The 3 Key Traits Of Great Closers In Sales

Using a psychometric sales profile in the selection process allows you to not only predict those who will succeed through the training phase, but also produce for your organisation.

closing-sales

We recommend all companies profile their entire existing sales teams, leveraging the profiles to learn about their current team’s potential, training needs, and to identify key traits for new hires.

As a sales manager, is there anything more frustrating than sales people who cannot close deals or who have unnecessarily long sales cycles? To avoid these common problems in your sales team, it’s important to select sales professionals who are naturals at closing deals.

For more than 37 years, The Self Management Group has accumulated a normative database of well over 20 million profiles completed by people all over the world. Of these profiles, over three million of them are for sales people, and we’ve benchmarked this data to top producers with hundreds of companies.

Through this research, we found three distinct traits that predict great closers in sales:

1. They Are ‘Achievement Oriented’

Top closers are very motivated by results and challenges, which they balance well with the people side of the business. They have a high need to achieve, but they know how to build the relationship with the client. And, while they are good at building the relationship, they are not averse to asking for the business. In fact, they see asking for the business as a way to help the client as quickly as possible, thus also fulfilling their motivation for the challenge and achievement of attaining the sale.

Related: Closing Sales that are Over the Budget

2. They Have a ‘High Sense of Urgency’

Complementing their need to achieve, great closers are also impatient personalities who like to see deals carry out quickly. They don’t waste any time before following up with clients; they tend to ask for and book their next meeting with clients during the initial meeting.

While some might see impatient personalities as demanding in the work environment, it is actually an ideal trait for being a great closer in sales. Having a high sense of urgency is a key attribute, as ‘time is money’ in the sales process. Those with a high sense of urgency push the sale along as quickly as possible.

3. They ‘Keep Score’

Like all great sales people, great closers always keep score. Keeping score isn’t just about how much money you made or the number of clients you have, it’s also about keeping track of your goals, deals, who is in your pipeline, and who you can cross-sell to.
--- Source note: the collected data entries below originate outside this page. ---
import Summits.RiemannHypothesis.RiemannHypothesis.Theorems.WeilTwoPrimeDeflE72Base
import Summits.RiemannHypothesis.RiemannHypothesis.Theorems.WeilTwoPrimeDeflE72DataPE23
import Literature.NumberTheory.LFunctions.WeilBlockRowsPZ
import Literature.NumberTheory.LFunctions.WeilBlockRowsFast
import Summits.RiemannHypothesis.RiemannHypothesis.Theorems.WeilTwoPrimeDeflE72DataDnE12
import HarnessLib

/-!
# Deflated two-prime certificate E72: dominance of rows 36–37 of `R = S''_even(κ') − UᵀU` (factored data)

`WeilCert.checkDomRowPZ` with the materialized augmented block, the factored inverse `weilCertDeflE72DnE/weilCertDeflE72LsE` and the Bessel block, by `decide +kernel` row by row. Pure proof file.
-/

noncomputable section

namespace Summit.RiemannHypothesis.RiemannHypothesis.Theorems.EvenWinsBeyondArch

open Literature.NumberTheory.LFunctions

set_option maxHeartbeats 0 in
/-- Kernel check of the dominance of row 36 of `R` (even block, certificate E72). [folklore] -/
theorem checkDomRowF0_36_weilCertDeflE72 :
    weilCertDeflE72Base.checkDomRowF weilCertDeflE72PmE weilCertDeflE72DnE weilCertDeflE72LsE weilCertDeflE72HpE weilCertDeflE72Kappa' 0 36 = true := by
  decide +kernel

/-- Kernel check of the dominance of row 36 of `R` (factored data), from the fast row. [folklore] -/
theorem checkDomRowPZ0_36_weilCertDeflE72 :
    weilCertDeflE72Base.checkDomRowPZ weilCertDeflE72PmE weilCertDeflE72DnE weilCertDeflE72LsE weilCertDeflE72HpE weilCertDeflE72Kappa' 0 36 = true :=
  WeilCert.checkDomRowPZ_of_F (by decide) checkDomRowF0_36_weilCertDeflE72

set_option maxHeartbeats 0 in
/-- Kernel check of the dominance of row 37 of `R` (even block, certificate E72). [folklore] -/
theorem checkDomRowF0_37_weilCertDeflE72 :
    weilCertDeflE72Base.checkDomRowF weilCertDeflE72PmE weilCertDeflE72DnE weilCertDeflE72LsE weilCertDeflE72HpE weilCertDeflE72Kappa' 0 37 = true := by
  decide +kernel

/-- Kernel check of the dominance of row 37 of `R` (factored data), from the fast row. [folklore] -/
theorem checkDomRowPZ0_37_weilCertDeflE72 :
    weilCertDeflE72Base.checkDomRowPZ weilCertDeflE72PmE weilCertDeflE72DnE weilCertDeflE72LsE weilCertDeflE72HpE weilCertDeflE72Kappa' 0 37 = true :=
  WeilCert.checkDomRowPZ_of_F (by decide) checkDomRowF0_37_weilCertDeflE72


end Summit.RiemannHypothesis.RiemannHypothesis.Theorems.EvenWinsBeyondArch
/-! ## §3 def-Y's product entries are dominated by the entries over the class; the block dictionary (same constants) -/

/-- ★ **def-Y's PRODUCT ENTRIES ARE DOMINATED BY THE ENTRIES OVER THE CLASS**, bond sector (`J ⊗ E ∈ TestY 𝔸 J` for `‖E‖ ≤ 1`; the class sup is
bounded above by §2): `(kernelFamilyB …).e n U λ y ≤ (kernelFamilyBInv …).e n U λ y`. [cite: Balaban1985BackgroundPropagators, Thm 3.3 p.399 with (3.39) + (3.42) p.397] -/
theorem kernelFamilyB_e_le (n : Fin 4) (U : B.Cfg) (lam : (geo9K i).Loc) (y : (geo9K i).Site) :
    (kernelFamilyB i B cfg O par).e n U lam y ≤ (kernelFamilyBInv i B cfg O par).e n U lam y := by
  cases lam with
  | inl f => exact le_rfl
  | inr J =>
    fin_cases n
    · show (⨆ E : BallY 𝔸, supInB i (β i.hN i.D i.hk y) (O (cfg U) (liftY J (E : 𝔸)))) ≤
        ⨆ Λ : TestY 𝔸 J, supInB i (β i.hN i.D i.hk y) (O (cfg U) Λ.1)
      exact iSup_ball_le (fun E => le_iSup_testY (fun Λ => supInB_O_le_unif i b hM₂ hrepr O (cfg U) J Λ _) (testYOfBall J E))
        (Real.iSup_nonneg fun Λ => supInB_nonneg i _ _)
    · show (⨆ E : BallY 𝔸, ⨆ ν : Fin (d + 1), supInB i (β i.hN i.D i.hk y) (cdB i (cfg U) ν (O (cfg U) (liftY J (E : 𝔸))))) ≤
        ⨆ Λ : TestY 𝔸 J, ⨆ ν : Fin (d + 1), supInB i (β i.hN i.D i.hk y) (cdB i (cfg U) ν (O (cfg U) Λ.1))
      exact iSup_ball_le (fun E => le_iSup_testY (fun Λ => iSup_supInB_cdB_O_le_unif i b hM₂ hrepr O (cfg U) J Λ _) (testYOfBall J E))
        (Real.iSup_nonneg fun Λ => Real.iSup_nonneg fun ν => supInB_nonneg i _ _)
    · show (⨆ E : BallY 𝔸, ⨆ ν : Fin (d + 1), supInB i (β i.hN i.D i.hk y) (O (cfg U) (cdsB i (cfg U) ν (liftY J (E : 𝔸))))) ≤
        ⨆ Λ : TestY 𝔸 J, ⨆ ν : Fin (d + 1), supInB i (β i.hN i.D i.hk y) (O (cfg U) (cdsB i (cfg U) ν Λ.1))
      exact iSup_ball_le (fun E => le_iSup_testY (fun Λ => iSup_supInB_O_cdsB_le_unif i b hM₂ hrepr O (cfg U) J Λ _) (testYOfBall J E))
        (Real.iSup_nonneg fun Λ => Real.iSup_nonneg fun ν => supInB_nonneg i _ _)
    · show (⨆ E : BallY 𝔸, supInB i (β i.hN i.D i.hk y) (lapB i (cfg U) (O (cfg U) (liftY J (E : 𝔸))))) ≤
        ⨆ Λ : TestY 𝔸 J, supInB i (β i.hN i.D i.hk y) (lapB i (cfg U) (O (cfg U) Λ.1))
      exact iSup_ball_le (fun E => le_iSup_testY (fun Λ => supInB_lapB_O_le_unif i b hM₂ hrepr O (cfg U) J Λ _) (testYOfBall J E))
        (Real.iSup_nonneg fun Λ => supInB_nonneg i _ _)

/-- ★ **THE BLOCK DICTIONARY OF THE BOND SECTOR, SAME CONSTANTS**: the (3.42) block of the reading over the class gives the (3.42) block of def-Y's
product reading. [cite: Balaban1985BackgroundPropagators, Thm 3.3 p.399 with (3.42) p.397] -/
theorem eBlock_kernelFamilyB_of_eBlockInvB {B₀ δ : ℝ} {U₁ : B.Cfg} (hE : EBlock (kernelFamilyBInv i B cfg O par) B₀ δ U₁) :
    EBlock (kernelFamilyB i B cfg O par) B₀ δ U₁ :=
  fun n lam y y' hs => (kernelFamilyB_e_le i b hM₂ hrepr O cfg par n U₁ lam y).trans (hE n lam y y' hs)

end Dominate

/-! ## §4 READ pointwise: the (3.42) block over the class bounds every test function of the class, at every bond of the block -/

section Read

variable {B : B9.Backgrounds} (cfg : B.Cfg → CfgY 𝔸 i) (O : BondOpY 𝔸 i) (par : BondParY 𝔸 i) {B₀ δ : ℝ} {U₁ : B.Cfg}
Great closers are always looking for the next sale and they track everything in the sales process. They know their closing ratios, they track their performance – in fact, they track everything they do in the sales process to better understand where their successes are at any given moment to ensure they can close a deal.

In selecting a great closer, sales managers ideally want to choose someone with all three traits. How, then, can we assess these traits when bringing on a new sales person?

Who Has the Sales Potential?

Our research suggests that it is important to assess potential in the selection process, which is the first step in vetting sales candidates for the critical traits.

Related: Two Principles for Closing the Sale

Let me give you an example from some of the sales organisations I’ve worked with: they tend to hire sales professionals without actually knowing their potential in sales. It’s like taking a stab in the dark when bringing these people on, which can lead to frustration in their inability to close. Sure, most organisations think, ‘We’ll just train them in our sales process on how to close’.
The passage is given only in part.